◆ ACTIVITY ◆
Every line from the line containing "refine ⟨ramp_mem _ _, ramp_mem _ _, ?_, ?_⟩" through the final line below is to be repeated exactly; no other line is.

◆ INFORMATION ◆

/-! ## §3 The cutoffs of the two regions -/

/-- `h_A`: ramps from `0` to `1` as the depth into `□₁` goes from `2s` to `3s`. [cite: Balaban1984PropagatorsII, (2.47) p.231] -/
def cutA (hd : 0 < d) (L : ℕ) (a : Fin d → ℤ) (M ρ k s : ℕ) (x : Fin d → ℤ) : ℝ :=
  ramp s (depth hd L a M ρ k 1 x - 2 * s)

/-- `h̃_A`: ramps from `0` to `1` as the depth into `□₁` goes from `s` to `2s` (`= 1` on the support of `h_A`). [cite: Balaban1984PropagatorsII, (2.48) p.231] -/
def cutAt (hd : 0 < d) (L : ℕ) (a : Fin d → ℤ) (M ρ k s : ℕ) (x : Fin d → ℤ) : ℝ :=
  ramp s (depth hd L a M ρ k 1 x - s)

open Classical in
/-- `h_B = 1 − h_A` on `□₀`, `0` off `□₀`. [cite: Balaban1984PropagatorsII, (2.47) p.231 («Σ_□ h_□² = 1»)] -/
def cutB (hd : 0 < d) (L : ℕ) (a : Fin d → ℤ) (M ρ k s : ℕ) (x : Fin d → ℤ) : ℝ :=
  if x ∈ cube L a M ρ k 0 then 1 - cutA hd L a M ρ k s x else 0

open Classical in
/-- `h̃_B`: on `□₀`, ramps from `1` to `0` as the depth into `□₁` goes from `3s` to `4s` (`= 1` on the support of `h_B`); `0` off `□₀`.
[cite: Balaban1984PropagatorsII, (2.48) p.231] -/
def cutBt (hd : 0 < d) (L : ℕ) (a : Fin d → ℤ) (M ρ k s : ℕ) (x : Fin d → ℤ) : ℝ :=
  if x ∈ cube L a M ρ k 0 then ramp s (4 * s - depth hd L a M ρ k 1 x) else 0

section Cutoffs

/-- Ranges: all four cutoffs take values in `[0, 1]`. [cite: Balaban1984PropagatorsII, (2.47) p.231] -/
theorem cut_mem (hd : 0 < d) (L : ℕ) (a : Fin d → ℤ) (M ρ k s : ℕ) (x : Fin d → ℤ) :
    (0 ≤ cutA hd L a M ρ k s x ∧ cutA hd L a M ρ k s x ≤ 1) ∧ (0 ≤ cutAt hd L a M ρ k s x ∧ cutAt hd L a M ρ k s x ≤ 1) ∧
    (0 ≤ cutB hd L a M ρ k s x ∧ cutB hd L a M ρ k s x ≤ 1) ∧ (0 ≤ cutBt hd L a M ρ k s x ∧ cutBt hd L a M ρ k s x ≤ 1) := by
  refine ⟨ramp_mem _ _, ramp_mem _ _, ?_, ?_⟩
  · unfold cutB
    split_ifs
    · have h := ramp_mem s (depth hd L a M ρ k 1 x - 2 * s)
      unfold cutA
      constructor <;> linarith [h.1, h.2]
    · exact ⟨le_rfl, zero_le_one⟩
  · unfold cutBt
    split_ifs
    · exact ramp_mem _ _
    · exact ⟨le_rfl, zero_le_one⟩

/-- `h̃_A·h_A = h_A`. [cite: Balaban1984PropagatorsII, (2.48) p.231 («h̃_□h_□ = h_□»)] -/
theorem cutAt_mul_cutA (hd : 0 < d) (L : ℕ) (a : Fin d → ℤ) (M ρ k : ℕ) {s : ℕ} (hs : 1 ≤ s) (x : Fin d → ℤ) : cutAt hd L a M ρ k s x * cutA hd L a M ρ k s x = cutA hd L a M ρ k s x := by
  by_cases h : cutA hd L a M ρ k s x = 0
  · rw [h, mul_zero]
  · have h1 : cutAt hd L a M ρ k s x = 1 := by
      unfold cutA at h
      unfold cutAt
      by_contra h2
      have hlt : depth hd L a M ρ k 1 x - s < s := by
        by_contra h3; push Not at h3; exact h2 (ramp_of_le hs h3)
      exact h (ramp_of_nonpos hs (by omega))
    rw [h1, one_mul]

◆ TASK RESULT ◆
  refine ⟨ramp_mem _ _, ramp_mem _ _, ?_, ?_⟩
  · unfold cutB
    split_ifs
    · have h := ramp_mem s (depth hd L a M ρ k 1 x - 2 * s)
      unfold cutA
      constructor <;> linarith [h.1, h.2]
    · exact ⟨le_rfl, zero_le_one⟩
  · unfold cutBt
    split_ifs
    · exact ramp_mem _ _
    · exact ⟨le_rfl, zero_le_one⟩

/-- `h̃_A·h_A = h_A`. [cite: Balaban1984PropagatorsII, (2.48) p.231 («h̃_□h_□ = h_□»)] -/
theorem cutAt_mul_cutA (hd : 0 < d) (L : ℕ) (a : Fin d → ℤ) (M ρ k : ℕ) {s : ℕ} (hs : 1 ≤ s) (x : Fin d → ℤ) : cutAt hd L a M ρ k s x * cutA hd L a M ρ k s x = cutA hd L a M ρ k s x := by
  by_cases h : cutA hd L a M ρ k s x = 0
  · rw [h, mul_zero]
  · have h1 : cutAt hd L a M ρ k s x = 1 := by
      unfold cutA at h
      unfold cutAt
      by_contra h2
      have hlt : depth hd L a M ρ k 1 x - s < s := by
        by_contra h3; push Not at h3; exact h2 (ramp_of_le hs h3)
      exact h (ramp_of_nonpos hs (by omega))
    rw [h1, one_mul]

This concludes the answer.